import Mathlib
import Summits.AtomisticToContinuum.Crystallization.Theses.LaminarSixThreeThree

/-!
# `BarlowToHcpWindows` — counting glue of route LaminarSixThreeThree

Item stmt-AtomisticToContinuum-14299 (support). If the fraction of particles whose `R`-window is
not Barlow-matched tends to `0` (`LaminarBarlowWindows`) and the fraction of particles whose window
is Barlow-matched but not hcp-matched tends to `0` (`StackingFaultSparsity`), then eventually in `N`
some particle has an hcp-matched window: the two bad fractions sum to something eventually `< 1`,
while if no particle were hcp-matched every particle would lie in one of the two bad sets.
-/

namespace Summit.AtomisticToContinuum.Crystallization.Theorems

open Filter

/-- Abstract counting glue: for predicates `P Q` on the particles of the `N`-th configuration, if the
fraction of particles failing `P` and the fraction of particles satisfying `P` but failing `Q` both
tend to `0`, then eventually (in `N`) some particle satisfies `Q`. -/
theorem eventually_exists_of_card_div_tendsto_zero {P Q : (N : ℕ) → Fin N → Prop}
    (hP : Tendsto (fun N : ℕ => (Nat.card {i : Fin N // ¬ P N i} : ℝ) / N) atTop (nhds 0))
    (hQ : Tendsto (fun N : ℕ => (Nat.card {i : Fin N // P N i ∧ ¬ Q N i} : ℝ) / N) atTop
      (nhds 0)) :
    ∀ᶠ N in atTop, ∃ i : Fin N, Q N i := by
  have hsum := hP.add hQ
  rw [add_zero] at hsum
  have hlt : ∀ᶠ N : ℕ in atTop, (Nat.card {i : Fin N // ¬ P N i} : ℝ) / N
      + (Nat.card {i : Fin N // P N i ∧ ¬ Q N i} : ℝ) / N < 1 :=
    hsum (Iio_mem_nhds one_pos)
  filter_upwards [hlt, eventually_ge_atTop 1] with N hN hN1
  by_contra hcon
  push Not at hcon
  classical
  -- every particle lies in one of the two bad sets
  have hcard : N ≤ Nat.card {i : Fin N // ¬ P N i} + Nat.card {i : Fin N // P N i ∧ ¬ Q N i} := by
    rw [Nat.card_eq_fintype_card, Nat.card_eq_fintype_card, Fintype.card_subtype,
      Fintype.card_subtype]
    calc N = (Finset.univ : Finset (Fin N)).card := (Finset.card_fin N).symm
      _ ≤ (Finset.univ.filter (fun i : Fin N => ¬ P N i)
            ∪ Finset.univ.filter (fun i : Fin N => P N i ∧ ¬ Q N i)).card := by
          refine Finset.card_le_card ?_
          intro i _
          by_cases hPi : P N i
          · exact Finset.mem_union_right _ (Finset.mem_filter.2 ⟨Finset.mem_univ _, hPi, hcon i⟩)
          · exact Finset.mem_union_left _ (Finset.mem_filter.2 ⟨Finset.mem_univ _, hPi⟩)
      _ ≤ _ := Finset.card_union_le _ _
  have hNpos : (0 : ℝ) < N := by exact_mod_cast hN1
  rw [← add_div, div_lt_one hNpos] at hN
  have hcard' : (N : ℝ) ≤ (Nat.card {i : Fin N // ¬ P N i} : ℝ)
      + (Nat.card {i : Fin N // P N i ∧ ¬ Q N i} : ℝ) := by exact_mod_cast hcard
  exact absurd hN (not_lt.2 hcard')

/-- **Item stmt-AtomisticToContinuum-14299** (`BarlowToHcpWindows`, support of route
LaminarSixThreeThree): `LaminarBarlowWindows` and `StackingFaultSparsity` give, for all `R > 0`,
`ε ∈ (0, 1/4)` and every ground-state sequence, eventually in `N` a particle whose `R`-window is
`ε`-matched to `hcpStacking a h` for some `a, h ∈ (1/2, 2)`. Pure counting
(`eventually_exists_of_card_div_tendsto_zero`). -/
theorem barlowToHcpWindows_proof :
    Summit.AtomisticToContinuum.Crystallization.Theses.LaminarSixThreeThree.BarlowToHcpWindows := by
  unfold Summit.AtomisticToContinuum.Crystallization.Theses.LaminarSixThreeThree.BarlowToHcpWindows
  intro hX hS R ε hR hε hε' x hx
  exact eventually_exists_of_card_div_tendsto_zero (hX R ε hR hε hε' x hx) (hS R ε hR hε hε' x hx)

end Summit.AtomisticToContinuum.Crystallization.Theorems
import Literature.Geometry.DiscreteGeometry.ThreePointKernelGeneral
import Summits.Ventures.PackingBounds.Energy.ChebyshevUExplicit
import Summits.Ventures.PackingBounds.Configurations.OrthogonalPentagons
import Summits.Ventures.PackingBounds.Configurations.PetersenCode
import HarnessLib

/-!
# Ten points on `S³`, potentials `(1+⟪x,y⟫)` and `(1+⟪x,y⟫)²`: the two-point bounds `80` and `85` are sharp (both codes tie)

Framing: lottery ticket; floor = certified bounds/negative ranges. Venture `PackingBounds`, cell
`pub-packcert`, energy family (pub-packcert-energy gen 14).

The cases `k = 1, 2` of the ten-point `(1+t)^k` problems on `S³` (Cohn–Woo 2012 §5.3: "for `k ≤ 2` both codes have the same energy and
the two-point bounds are sharp"): `1 + t = 1 + (1/2)U₁` and `(1+t)² = 5/4 + U₁ + (1/4)U₂` in the basis `C_k^1 = U_k`, so
`Σ_{x≠y}(1+⟪x,y⟫) ≥ 100 - 20 = 80` and `Σ_{x≠y}(1+⟪x,y⟫)² ≥ 125 - 40 = 85` for every ten unit vectors of `ℝ⁴`, attained by two orthogonal
pentagons AND by the Petersen code (`ck1/ck2_ten_points`, `…_isLeast`, `petersen_ck1/ck2_energy`).
-/

noncomputable section

open Finset
open scoped RealInnerProductSpace

namespace Summit.Ventures.PackingBounds.Energy.TenPointCkSmall

open Literature.Geometry.DiscreteGeometry Literature.Geometry.DiscreteGeometry.BachocVallentin
open Literature.Analysis.SpecialFunctions Summit.Ventures.PackingBounds.Energy Summit.Ventures.PackingBounds.Config

/-- Coefficients of `(1+t) - 1` in the basis `U_k`: `1/2` at `k = 1`. -/
def acoT1 : ℕ → ℝ
  | 1 => 1 / 2
  | _ => 0

/-- Coefficients of `(1+t)² - 5/4` in the basis `U_k`: `1, 1/4` at `k = 1, 2`. -/
def acoT2 : ℕ → ℝ
  | 1 => 1
  | 2 => 1 / 4
  | _ => 0

/-- Nonnegativity. -/
theorem aco_nonnegT1 (k : ℕ) : 0 ≤ acoT1 k := by
  unfold acoT1; split <;> norm_num

/-- Nonnegativity. -/
theorem aco_nonnegT2 (k : ℕ) : 0 ≤ acoT2 k := by
  unfold acoT2; split <;> norm_num

/-- `Σ_{k ≤ 1} aco_k U_k(w) = (1+w) - 1`. -/
theorem aeval_T1 (w : ℝ) :
    (∑ k ∈ range (1 + 1), acoT1 k * gegenbauerSum ((((4 : ℕ) : ℝ) - 2) / 2) k w) = (1 + w) - 1 := by
  have hμ : ((((4 : ℕ) : ℝ) - 2) / 2) = (1 : ℝ) := by norm_num
  rw [hμ]
  have h0 : acoT1 0 = 0 := rfl
  have h1 : acoT1 1 = 1 / 2 := rfl
  simp only [Finset.sum_range_succ, Finset.sum_range_zero, h0, h1, ChebyshevU.c1_0, ChebyshevU.c1_1]
  ring

/-- `Σ_{k ≤ 2} aco_k U_k(w) = (1+w)² - 5/4`. -/
theorem aeval_T2 (w : ℝ) :
    (∑ k ∈ range (2 + 1), acoT2 k * gegenbauerSum ((((4 : ℕ) : ℝ) - 2) / 2) k w) = (1 + w) ^ 2 - 5 / 4 := by
  have hμ : ((((4 : ℕ) : ℝ) - 2) / 2) = (1 : ℝ) := by norm_num
  rw [hμ]
  have h0 : acoT2 0 = 0 := rfl
  have h1 : acoT2 1 = 1 := rfl
  have h2 : acoT2 2 = 1 / 4 := rfl
  simp only [Finset.sum_range_succ, Finset.sum_range_zero, h0, h1, h2, ChebyshevU.c1_0, ChebyshevU.c1_1, ChebyshevU.c1_2]
  ring

/-- The two-point counting step for ten unit vectors: if `Σ_{x,y ∈ C} (p⟪x,y⟫ - a₀) ≥ 0` (positive definiteness of `p - a₀`),
then `Σ_{x≠y} p⟪x,y⟫ ≥ 100 a₀ - 10 p(1)` (the ten diagonal terms have `⟪x,x⟫ = 1`). -/
theorem sum_erase_of_pairSum (C : Finset (EuclideanSpace ℝ (Fin 4))) (hC : ∀ x ∈ C, ‖x‖ = 1) (h10 : C.card = 10)
    (p : ℝ → ℝ) (a0 : ℝ) (hA : 0 ≤ ∑ x ∈ C, ∑ y ∈ C, (p (inner ℝ x y) - a0)) :
    100 * a0 - 10 * p 1 ≤ ∑ x ∈ C, ∑ y ∈ C.erase x, p (inner ℝ x y) := by
  classical
  have hdiag : ∀ x ∈ C, ∑ y ∈ C, (p (inner ℝ x y) - a0) = (p 1 - a0) + ∑ y ∈ C.erase x, (p (inner ℝ x y) - a0) := by
    intro x hx
    rw [← Finset.add_sum_erase C _ hx, real_inner_self_eq_norm_sq, hC x hx]
    norm_num
  rw [Finset.sum_congr rfl hdiag, Finset.sum_add_distrib, Finset.sum_const, h10] at hA
  have hsplit : ∑ x ∈ C, ∑ y ∈ C.erase x, (p (inner ℝ x y) - a0)
      = ∑ x ∈ C, ∑ y ∈ C.erase x, p (inner ℝ x y) - ∑ x ∈ C, ∑ y ∈ C.erase x, a0 := by
    rw [← Finset.sum_sub_distrib]
    refine Finset.sum_congr rfl fun x _ => ?_
    rw [Finset.sum_sub_distrib]
  have hconst : ∑ x ∈ C, ∑ y ∈ C.erase x, a0 = 10 * 9 * a0 := by
    rw [Finset.sum_congr rfl fun x hx => by rw [Finset.sum_const, Finset.card_erase_of_mem hx, h10]]
    rw [Finset.sum_const, h10]
    simp only [nsmul_eq_mul]; push_cast; ring
  rw [hsplit, hconst] at hA
  simp only [nsmul_eq_mul, Nat.cast_ofNat] at hA
  linarith

/-- **k = 1:** `Σ_{x≠y} (1 + ⟪x,y⟫) ≥ 80` for every ten unit vectors of `ℝ⁴` (i.e. `‖Σ x‖² ≥ 0`). -/
theorem ck1_ten_points (C : Finset (EuclideanSpace ℝ (Fin 4))) (hC : ∀ x ∈ C, ‖x‖ = 1) (h10 : C.card = 10) :
    (80 : ℝ) ≤ ∑ x ∈ C, ∑ y ∈ C.erase x, (1 + inner ℝ x y) := by
  classical
  have hA := pairSum_gegenbauer_comb_nonneg (n := 4) (by norm_num) 1 acoT1 aco_nonnegT1 C hC
  simp only [BachocVallentin.pairSum, aeval_T1] at hA
  have h := sum_erase_of_pairSum C hC h10 (fun t => 1 + t) 1 hA
  norm_num at h
  linarith

/-- **k = 2:** `Σ_{x≠y} (1 + ⟪x,y⟫)² ≥ 85` for every ten unit vectors of `ℝ⁴`. -/
theorem ck2_ten_points (C : Finset (EuclideanSpace ℝ (Fin 4))) (hC : ∀ x ∈ C, ‖x‖ = 1) (h10 : C.card = 10) :
    (85 : ℝ) ≤ ∑ x ∈ C, ∑ y ∈ C.erase x, (1 + inner ℝ x y) ^ 2 := by
  classical
  have hA := pairSum_gegenbauer_comb_nonneg (n := 4) (by norm_num) 2 acoT2 aco_nonnegT2 C hC
  simp only [BachocVallentin.pairSum, aeval_T2] at hA
  have h := sum_erase_of_pairSum C hC h10 (fun t => (1 + t) ^ 2) (5 / 4) hA
  norm_num at h
  linarith

/-- Two orthogonal regular pentagons attain `80` and `85`. -/
theorem pentagons_ck12_energy : ∃ C : Finset (EuclideanSpace ℝ (Fin 4)), C.card = 10 ∧ (∀ x ∈ C, ‖x‖ = 1) ∧
    ∑ x ∈ C, ∑ y ∈ C.erase x, (1 + inner ℝ x y) = (80 : ℝ) ∧ ∑ x ∈ C, ∑ y ∈ C.erase x, (1 + inner ℝ x y) ^ 2 = (85 : ℝ) := by
  obtain ⟨C, hc, hn, _, he⟩ := OrthogonalPentagons.exists_config
  refine ⟨C, hc, hn, ?_, ?_⟩
  · rw [he (fun t : ℝ => 1 + t)]; ring
  · rw [he (fun t : ℝ => (1 + t) ^ 2)]
    have hX : Real.sqrt 5 ^ 2 = 5 := Real.sq_sqrt (by norm_num)
    linear_combination (5 / 2 : ℝ) * hX

/-- The Petersen code also attains `80` and `85` (the two codes tie for `k ≤ 2`). -/
theorem petersen_ck12_energy : ∃ C : Finset (EuclideanSpace ℝ (Fin 4)), C.card = 10 ∧ (∀ x ∈ C, ‖x‖ = 1) ∧
    ∑ x ∈ C, ∑ y ∈ C.erase x, (1 + inner ℝ x y) = (80 : ℝ) ∧ ∑ x ∈ C, ∑ y ∈ C.erase x, (1 + inner ℝ x y) ^ 2 = (85 : ℝ) := by
  obtain ⟨C, hc, hn, _, he⟩ := PetersenCode.exists_config
  refine ⟨C, hc, hn, ?_, ?_⟩
  · rw [he (fun t : ℝ => 1 + t)]; norm_num
  · rw [he (fun t : ℝ => (1 + t) ^ 2)]; norm_num

/-- **k = 1, two-sided:** least value `80`. -/
theorem ck1_ten_points_isLeast :
    IsLeast {E : ℝ | ∃ C : Finset (EuclideanSpace ℝ (Fin 4)), C.card = 10 ∧ (∀ x ∈ C, ‖x‖ = 1) ∧
      E = ∑ x ∈ C, ∑ y ∈ C.erase x, (1 + inner ℝ x y)} (80 : ℝ) := by
  obtain ⟨C0, hc0, hn0, he0, -⟩ := pentagons_ck12_energy
  refine ⟨⟨C0, hc0, hn0, he0.symm⟩, ?_⟩
  rintro E ⟨C, h10, hC, rfl⟩
  exact ck1_ten_points C hC h10

/-- **k = 2, two-sided:** least value `85`. -/
theorem ck2_ten_points_isLeast :
    IsLeast {E : ℝ | ∃ C : Finset (EuclideanSpace ℝ (Fin 4)), C.card = 10 ∧ (∀ x ∈ C, ‖x‖ = 1) ∧
      E = ∑ x ∈ C, ∑ y ∈ C.erase x, (1 + inner ℝ x y) ^ 2} (85 : ℝ) := by
  obtain ⟨C0, hc0, hn0, -, he0⟩ := pentagons_ck12_energy
  refine ⟨⟨C0, hc0, hn0, he0.symm⟩, ?_⟩
  rintro E ⟨C, h10, hC, rfl⟩
  exact ck2_ten_points C hC h10

end Summit.Ventures.PackingBounds.Energy.TenPointCkSmall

**Action item**. Look above for the line holding "rw [← add_div, div_lt_one hNpos] at hN", then set down exactly that line and every line after it up to and including the line holding "exact absurd hN (not_lt.2 hcard')", with nothing else.

**Output for this task**.
  rw [← add_div, div_lt_one hNpos] at hN
  have hcard' : (N : ℝ) ≤ (Nat.card {i : Fin N // ¬ P N i} : ℝ)
      + (Nat.card {i : Fin N // P N i ∧ ¬ Q N i} : ℝ) := by exact_mod_cast hcard
  exact absurd hN (not_lt.2 hcard')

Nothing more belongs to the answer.